import Summits.AnomalousDissipation.AnomalousDissipation.Theorems.SawtoothPulseCascadeK1LocalisedCascadeCutoffBoundSeq
import Summits.AnomalousDissipation.AnomalousDissipation.Theorems.SawtoothPulseCascadeK1LocalisedCascadeResidualShear
import Summits.AnomalousDissipation.AnomalousDissipation.Theorems.SawtoothPulseCascadeK1LocalisedCascadeZoneJunk

/-!
# K1loc, line `Spectral` / SeqCone — helper: THE CUT-OFF SOCKET OF THE H HALF-STEP (S-B constants, profile side)

Helper file of the prover lane on the crux `K1LocalisedCascade` (stmt-AnomalousDissipation-19491), route
`SawtoothPulseCascade` (glue seat k1loc-p3; Stage 3 of the concrete instantiation of `…K1Ledger.cascade_ledger_step_H′`).
The profile-side hypotheses of the sharp capstone are served by the strip cut-offs `X^± = sT((±U_j′ − (1−2ε))/ε)`, the wider
cut-offs `X̃^± ` at width `2ε` (so that `X^±·X̃^± = X^±`, `hXXs`), the exact-flat profile `Ũ_j` at threshold `3ε` and the
residual `Q_res = −γ(U_j − Ũ_j)·`: this file proves the remaining glue — flatness on the support of `X̃^±` and of its derivative
with `ε₁ = 2·(2ε)` (`hflat`), the product identity (`hXXs`), ONE bound sequence `D` for both families (`hDp/hDm`), the residual
slope/curvature bounds in `γ`-form (for the twist moments), the monotonicity of the twist-moment bound in `|n|` (`hAQn`), and
the transfer of the 1-D corner-zone measure `4Mδ_j/π` (`…ZoneJunk`) to the two torus zone volumes of the capstone.
No definitions; no statement about the stub.  [cite: ElgindiLissMattingly2025, §1.2.2] [problem: turb]
-/

-- `Summit.<Summit>.<Problem>`: single-conjunct summit, the duplicate namespace segment is deliberate.
set_option linter.dupNamespace false

noncomputable section

namespace Summit.AnomalousDissipation.AnomalousDissipation.Theorems.SawtoothPulseCascade.K1Cutoff

open Set Filter Topology Real MeasureTheory
open scoped ContDiff
open Literature.Analysis Literature.Analysis.FunctionSpaces Literature.Analysis.FunctionSpaces.Torus
open Literature.Analysis.FluidPDE.SawtoothCascade Literature.Analysis.FluidPDE.SawtoothCascade.CascadeParams
open Summit.AnomalousDissipation.AnomalousDissipation.Theorems.SawtoothPulseCascade.K1Flat

variable (P : CascadeParams)

/-! ## Flatness on the support of a strip cut-off and of its derivative (`hflat`, `ε₁ = 2ε`) -/

/-- If the cut-off `sT((V − (1−2ε))/ε)` or its derivative is non-zero at `y` (`V ≤ 1`), then `|V(y) − 1| ≤ 2ε`. [folklore] -/
theorem abs_sub_one_le_of_cutoff_or_deriv_ne_zero {V : ℝ → ℝ} {ε : ℝ} (hε : 0 < ε) (hV1 : ∀ y, V y ≤ 1)
    (hV : Differentiable ℝ V) {y : ℝ}
    (h : smoothTransition ((V y - (1 - 2 * ε)) / ε) ≠ 0 ∨
      deriv (fun y => smoothTransition ((V y - (1 - 2 * ε)) / ε)) y ≠ 0) : |V y - 1| ≤ 2 * ε := by
  rcases h with h | h
  · exact abs_sub_one_le_of_cutoff_ne_zero hε hV1 h
  · obtain ⟨h1, -⟩ := mem_Ioo_of_deriv_cutoff_ne_zero hε hV h
    rw [abs_sub_comm, abs_of_nonneg (by linarith [hV1 y])]
    linarith

/-- **`hflat_p` for the cascade**: where `X̃⁺ = sT((U_j′ − (1−2ε))/ε)` or `X̃⁺′` is non-zero, `|U_j′ − 1| ≤ 2ε`.
[cite: ElgindiLissMattingly2025, §1.2.2] -/
theorem abs_deriv_U_sub_one_le_of_ne_zero {j : ℕ} (hδ : 0 < P.δ j) {ε : ℝ} (hε : 0 < ε) {y : ℝ}
    (h : smoothTransition ((deriv (P.U j) y - (1 - 2 * ε)) / ε) ≠ 0 ∨
      deriv (fun y => smoothTransition ((deriv (P.U j) y - (1 - 2 * ε)) / ε)) y ≠ 0) :
    |deriv (P.U j) y - 1| ≤ 2 * ε :=
  abs_sub_one_le_of_cutoff_or_deriv_ne_zero hε (fun y => (abs_le.mp (P.abs_deriv_U_le_one hδ y)).2)
    ((P.contDiff_deriv_U hδ (n := ⊤)).differentiable (by simp)) h

/-- **`hflat_m` for the cascade**: where `X̃⁻ = sT((−U_j′ − (1−2ε))/ε)` or `X̃⁻′` is non-zero, `|U_j′ − (−1)| ≤ 2ε`.
[cite: ElgindiLissMattingly2025, §1.2.2] -/
theorem abs_deriv_U_sub_neg_one_le_of_ne_zero {j : ℕ} (hδ : 0 < P.δ j) {ε : ℝ} (hε : 0 < ε) {y : ℝ}
    (h : smoothTransition ((-deriv (P.U j) y - (1 - 2 * ε)) / ε) ≠ 0 ∨
      deriv (fun y => smoothTransition ((-deriv (P.U j) y - (1 - 2 * ε)) / ε)) y ≠ 0) :
    |deriv (P.U j) y - (-1)| ≤ 2 * ε := by
  have h' : |(-deriv (P.U j) y) - 1| ≤ 2 * ε :=
    abs_sub_one_le_of_cutoff_or_deriv_ne_zero (V := fun y => -deriv (P.U j) y) hε
      (fun y => by linarith [(abs_le.mp (P.abs_deriv_U_le_one hδ y)).1])
      ((P.contDiff_deriv_U hδ (n := ⊤)).differentiable (by simp)).neg h
  rw [show deriv (P.U j) y - (-1) = -((-deriv (P.U j) y) - 1) by ring, abs_neg]
  exact h'

/-! ## `X·X̃ = X` for the cut-off at width `ε` and the wider one at width `2ε` (`hXXs`) -/

/-- `sT((V − (1−2ε))/ε) · sT((V − (1−4ε))/(2ε)) = sT((V − (1−2ε))/ε)`: the wider cut-off is `1` on the support of the
narrower. [folklore] -/
theorem cutoff_mul_cutoff_two_mul {V : ℝ → ℝ} {ε : ℝ} (hε : 0 < ε) (y : ℝ) :
    smoothTransition ((V y - (1 - 2 * ε)) / ε) * smoothTransition ((V y - (1 - 2 * (2 * ε))) / (2 * ε)) =
      smoothTransition ((V y - (1 - 2 * ε)) / ε) := by
  by_cases h : smoothTransition ((V y - (1 - 2 * ε)) / ε) = 0
  · rw [h, zero_mul]
  · have h1 := lt_of_cutoff_ne_zero hε h
    rw [cutoff_eq_one (ε := 2 * ε) (by positivity) (by linarith), mul_one]

/-! ## One bound sequence for both cut-off families (`hDp/hDm`) -/

/-- **Common profile data `D`** of `X⁺ = sT((U_j′ − (1−2ε))/ε)` and `X⁻ = sT((−U_j′ − (1−2ε))/ε)`: one sequence with
`D 0 = 1`, `D 1 = 2C₁(M+4)Λ_j`, `D 2 = (4C₂(M+4)² + 2C₁(2M²+33))Λ_j²` (`Λ_j = 2πN_j/δ_j`) bounding all derivatives of both.
[cite: ElgindiLissMattingly2025, §1.2.2] -/
theorem exists_common_bound_seq_cutoff {j : ℕ} (hδj : 0 < P.δ j) {ε M C₁ C₂ : ℝ} (hε : 0 < ε) (hM : 1 ≤ M)
    (hMε : Real.exp (-(M ^ 2 / 2)) ≤ 2 * ε) (hC₁ : ∀ x, |deriv smoothTransition x| ≤ C₁)
    (hC₂ : ∀ x, |deriv (deriv smoothTransition) x| ≤ C₂) :
    ∃ D : ℕ → ℝ, D 0 = 1 ∧ D 1 = 2 * C₁ * (M + 4) * (2 * Real.pi * P.N j / P.δ j) ∧
      D 2 = (4 * C₂ * (M + 4) ^ 2 + 2 * C₁ * (2 * M ^ 2 + 33)) * (2 * Real.pi * P.N j / P.δ j) ^ 2 ∧
      (∀ k y, |iteratedDeriv k (fun y => smoothTransition ((deriv (P.U j) y - (1 - 2 * ε)) / ε)) y| ≤ D k) ∧
      ∀ k y, |iteratedDeriv k (fun y => smoothTransition ((-deriv (P.U j) y - (1 - 2 * ε)) / ε)) y| ≤ D k := by
  obtain ⟨D, h0, h1, h2, hD⟩ := exists_bound_seq_cutoff_deriv_U P hδj hε hM hMε hC₁ hC₂
  obtain ⟨D', h0', h1', h2', hD'⟩ := exists_bound_seq_cutoff_neg_deriv_U P hδj hε hM hMε hC₁ hC₂
  exact ⟨fun k => max (D k) (D' k), by show max (D 0) (D' 0) = _; rw [h0, h0', max_self],
    by show max (D 1) (D' 1) = _; rw [h1, h1', max_self], by show max (D 2) (D' 2) = _; rw [h2, h2', max_self],
    fun k y => (hD k y).trans (le_max_left _ _), fun k y => (hD' k y).trans (le_max_right _ _)⟩

/-! ## The residual `Q_res = −γ·(U_j − Ũ_j)`: slope and curvature in `γ`-form (twist-moment data) -/

/-- `|Q_res′| ≤ γ·(2·(3ε))` for `Q_res(y) = −γ∫₀ʸ D_{3ε}(U_j′)` (`0 ≤ γ`, `0 < ε ≤ 1/6`). [cite: ElgindiLissMattingly2025, §1.2.2] -/
theorem abs_deriv_residualShear_le (hγ : 0 ≤ P.γ) {ε : ℝ} (hε : 0 < ε) (hε6 : ε ≤ 1 / 6) {j : ℕ} (hδj : 0 < P.δ j)
    (y : ℝ) :
    |deriv (fun y => -P.γ * ∫ t in (0 : ℝ)..y, ((1 - deriv (P.U j) t) *
        smoothTransition ((deriv (P.U j) t - (1 - 2 * (3 * ε))) / (3 * ε)) +
      (-1 - deriv (P.U j) t) * smoothTransition ((-deriv (P.U j) t - (1 - 2 * (3 * ε))) / (3 * ε)))) y| ≤
      P.γ * (2 * (3 * ε)) := by
  have h := abs_deriv_const_mul_residual_le P (-P.γ) (δ := 3 * ε) (by positivity) (by linarith) hδj y
  rwa [abs_neg, abs_of_nonneg hγ] at h

/-- `|Q_res″| ≤ γ·((2+8C₁)(M+4)Λ_j(3ε))` (`M ≥ 1`, `e^{−M²/2} ≤ 2·(3ε)`). [cite: ElgindiLissMattingly2025, §1.2.2] -/
theorem abs_deriv_deriv_residualShear_le (hγ : 0 ≤ P.γ) {ε M C₁ : ℝ} (hε : 0 < ε) (hε6 : ε ≤ 1 / 6) (hM : 1 ≤ M)
    (hMε : Real.exp (-(M ^ 2 / 2)) ≤ 2 * (3 * ε)) (hC₁ : ∀ x, |deriv smoothTransition x| ≤ C₁) {j : ℕ}
    (hδj : 0 < P.δ j) (hN : P.N j ≠ 0) (y : ℝ) :
    |deriv (deriv fun y => -P.γ * ∫ t in (0 : ℝ)..y, ((1 - deriv (P.U j) t) *
        smoothTransition ((deriv (P.U j) t - (1 - 2 * (3 * ε))) / (3 * ε)) +
      (-1 - deriv (P.U j) t) * smoothTransition ((-deriv (P.U j) t - (1 - 2 * (3 * ε))) / (3 * ε)))) y| ≤
      P.γ * ((2 + 8 * C₁) * (M + 4) * (2 * Real.pi * P.N j / P.δ j) * (3 * ε)) := by
  have h := abs_deriv_deriv_const_mul_residual_le P (-P.γ) (δ := 3 * ε) (by positivity) (by linarith) hM hMε hC₁
    hδj hN y
  rwa [abs_neg, abs_of_nonneg hγ] at h

/-- **Monotonicity of the twist-moment bound in `|n|`** (`hAQn` from the fibrewise bound of `…TwistMoments`).
[folklore] -/
theorem twistMomentBound_mono {ω₁ D₁ D₂ R₀ : ℝ} (hω₁ : 0 ≤ ω₁) (hD₁ : 0 ≤ D₁) (hD₂ : 0 ≤ D₂) {n : ℤ}
    (hn : |(n : ℝ)| < R₀) :
    ω₁ * ((2 * Real.pi * |(n : ℝ)| * D₂ + (2 * Real.pi * |(n : ℝ)| * D₁) ^ 2) / (4 * Real.pi * Real.sqrt 3)) ≤
      ω₁ * ((2 * Real.pi * R₀ * D₂ + (2 * Real.pi * R₀ * D₁) ^ 2) / (4 * Real.pi * Real.sqrt 3)) := by
  have hn' : |(n : ℝ)| ≤ R₀ := hn.le
  gcongr

/-! ## The torus zone volumes of the capstone (`vol{X⁺+X⁻ ≠ 1}`, `vol{X⁺+X⁻ ∉ {0,1}}` on `𝕋^d`) -/

variable {d : Type*} [Fintype d]

/-- **Torus zone volume versus the 1-D zone**: for profiles with `X⁺ + X⁻ ≤ 1`,
`vol{x ∈ 𝕋^d : X⁺(x_l) + X⁻(x_l) ≠ 1} ≤ vol{y ∈ (0,1] : X⁺(y) + X⁻(y) < 1}`. [folklore] -/
theorem volume_real_torus_zone_le (Xp Xm : ShearProfile) (h1 : ∀ y, Xp y + Xm y ≤ 1) (l : d) :
    volume.real {x : UnitAddTorus d | Xp.onCircle (x l) + Xm.onCircle (x l) ≠ 1} ≤
      volume.real {y : ℝ | y ∈ Ioc (0 : ℝ) 1 ∧ Xp y + Xm y < 1} := by
  set S : Set UnitAddCircle := {b | Xp.onCircle b + Xm.onCircle b ≠ 1} with hS_def
  have hf : Measurable fun b : UnitAddCircle => Xp.onCircle b + Xm.onCircle b :=
    (Xp.continuous_onCircle.add Xm.continuous_onCircle).measurable
  have hS : MeasurableSet S := hf (measurableSet_singleton (1 : ℝ)).compl
  have hev : MeasurePreserving (fun x : UnitAddTorus d => x l) volume volume :=
    measurePreserving_eval (fun _ : d => (volume : Measure UnitAddCircle)) l
  have hA : volume {x : UnitAddTorus d | Xp.onCircle (x l) + Xm.onCircle (x l) ≠ 1} = volume S :=
    hev.measure_preimage hS.nullMeasurableSet
  have hB : volume S = volume ((↑) ⁻¹' S ∩ Ioc (0 : ℝ) (0 + 1)) := AddCircle.add_projection_respects_measure 1 0 hS
  have hsub : ((↑) ⁻¹' S ∩ Ioc (0 : ℝ) (0 + 1) : Set ℝ) ⊆ {y : ℝ | y ∈ Ioc (0 : ℝ) 1 ∧ Xp y + Xm y < 1} := by
    rintro y ⟨hyS, hy⟩
    rw [zero_add] at hy
    refine ⟨hy, lt_of_le_of_ne (h1 y) ?_⟩
    have : Xp.onCircle (y : UnitAddCircle) + Xm.onCircle (y : UnitAddCircle) ≠ 1 := hyS
    simpa only [ShearProfile.onCircle_coe] using this
  have hfin : volume {y : ℝ | y ∈ Ioc (0 : ℝ) 1 ∧ Xp y + Xm y < 1} ≠ ⊤ :=
    ((measure_mono (fun y hy => hy.1)).trans_lt (by rw [Real.volume_Ioc]; exact ENNReal.ofReal_lt_top)).ne
  rw [measureReal_def, measureReal_def, hA, hB]
  exact ENNReal.toReal_mono hfin (measure_mono hsub)

/-- The smaller zone `{X⁺+X⁻ ∉ {0,1}}` is bounded by the same 1-D zone. [folklore] -/
theorem volume_real_torus_zone_le' (Xp Xm : ShearProfile) (h1 : ∀ y, Xp y + Xm y ≤ 1) (l : d) :
    volume.real {x : UnitAddTorus d | Xp.onCircle (x l) + Xm.onCircle (x l) ≠ 0 ∧ Xp.onCircle (x l) + Xm.onCircle (x l) ≠ 1}
      ≤ volume.real {y : ℝ | y ∈ Ioc (0 : ℝ) 1 ∧ Xp y + Xm y < 1} := by
  refine le_trans ?_ (volume_real_torus_zone_le Xp Xm h1 l)
  refine measureReal_mono (fun x hx => hx.2) ?_
  exact (measure_lt_top _ _).ne

/-- **The two torus zone volumes of the cascade cut-offs are `≤ 4Mδ_j/π`** (`M ≥ 1`, `Mδ_j ≤ π/2`, `2e^{−M²/2} ≤ ε ≤ ½`).
[cite: ElgindiLissMattingly2025, §1 (corner strips)] -/
theorem volume_real_cutoff_zones_le {j : ℕ} (hδ : 0 < P.δ j) (hN : P.N j ≠ 0) {M ε : ℝ} (hM : 1 ≤ M)
    (hMδ : M * P.δ j ≤ Real.pi / 2) (hMε : 2 * Real.exp (-(M ^ 2 / 2)) ≤ ε) (hε : 0 < ε) (hε2 : ε ≤ 1 / 2)
    (Xp Xm : ShearProfile) (hXp : ∀ y, Xp y = smoothTransition ((deriv (P.U j) y - (1 - 2 * ε)) / ε))
    (hXm : ∀ y, Xm y = smoothTransition ((-deriv (P.U j) y - (1 - 2 * ε)) / ε)) (l : d) :
    volume.real {x : UnitAddTorus d | Xp.onCircle (x l) + Xm.onCircle (x l) ≠ 1} ≤ 4 * M * P.δ j / Real.pi ∧
    volume.real {x : UnitAddTorus d | Xp.onCircle (x l) + Xm.onCircle (x l) ≠ 0 ∧ Xp.onCircle (x l) + Xm.onCircle (x l) ≠ 1}
      ≤ 4 * M * P.δ j / Real.pi := by
  have h1 : ∀ y, Xp y + Xm y ≤ 1 := fun y => by
    rw [hXp, hXm]
    rcases mul_eq_zero.mp (cutoff_mul_cutoff_neg_eq_zero (V := deriv (P.U j)) hε hε2 y) with h | h
    · rw [h, zero_add]; exact cutoff_le_one _ _ _
    · rw [h, add_zero]; exact cutoff_le_one _ _ _
  have hzone : ∀ y, Xp y + Xm y < 1 → |deriv (P.U j) y| < 1 - ε := by
    intro y hy
    rw [hXp, hXm] at hy
    have hp : smoothTransition ((deriv (P.U j) y - (1 - 2 * ε)) / ε) < 1 := by
      linarith [cutoff_nonneg (fun y => -deriv (P.U j) y) ε y]
    have hm : smoothTransition ((-deriv (P.U j) y - (1 - 2 * ε)) / ε) < 1 := by
      linarith [cutoff_nonneg (deriv (P.U j)) ε y]
    have hp' : deriv (P.U j) y < 1 - ε := by
      by_contra hc
      exact hp.ne (cutoff_eq_one hε (not_lt.mp hc))
    have hm' : -deriv (P.U j) y < 1 - ε := by
      by_contra hc
      exact hm.ne (cutoff_eq_one (V := fun y => -deriv (P.U j) y) hε (not_lt.mp hc))
    exact abs_lt.mpr ⟨by linarith, hp'⟩
  have hz := measureReal_cutoff_zone_le P hδ hN hM hMδ hMε Xp Xm hzone
  exact ⟨(volume_real_torus_zone_le Xp Xm h1 l).trans hz, (volume_real_torus_zone_le' Xp Xm h1 l).trans hz⟩

end Summit.AnomalousDissipation.AnomalousDissipation.Theorems.SawtoothPulseCascade.K1Cutoff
━━━━
Work to complete.
Exact lines only, please: output the listing from the first line to the line with "the exact-flat profile", both included.

Finished exercise.
import Summits.AnomalousDissipation.AnomalousDissipation.Theorems.SawtoothPulseCascadeK1LocalisedCascadeCutoffBoundSeq
import Summits.AnomalousDissipation.AnomalousDissipation.Theorems.SawtoothPulseCascadeK1LocalisedCascadeResidualShear
import Summits.AnomalousDissipation.AnomalousDissipation.Theorems.SawtoothPulseCascadeK1LocalisedCascadeZoneJunk

/-!
# K1loc, line `Spectral` / SeqCone — helper: THE CUT-OFF SOCKET OF THE H HALF-STEP (S-B constants, profile side)

Helper file of the prover lane on the crux `K1LocalisedCascade` (stmt-AnomalousDissipation-19491), route
`SawtoothPulseCascade` (glue seat k1loc-p3; Stage 3 of the concrete instantiation of `…K1Ledger.cascade_ledger_step_H′`).
The profile-side hypotheses of the sharp capstone are served by the strip cut-offs `X^± = sT((±U_j′ − (1−2ε))/ε)`, the wider
cut-offs `X̃^± ` at width `2ε` (so that `X^±·X̃^± = X^±`, `hXXs`), the exact-flat profile `Ũ_j` at threshold `3ε` and the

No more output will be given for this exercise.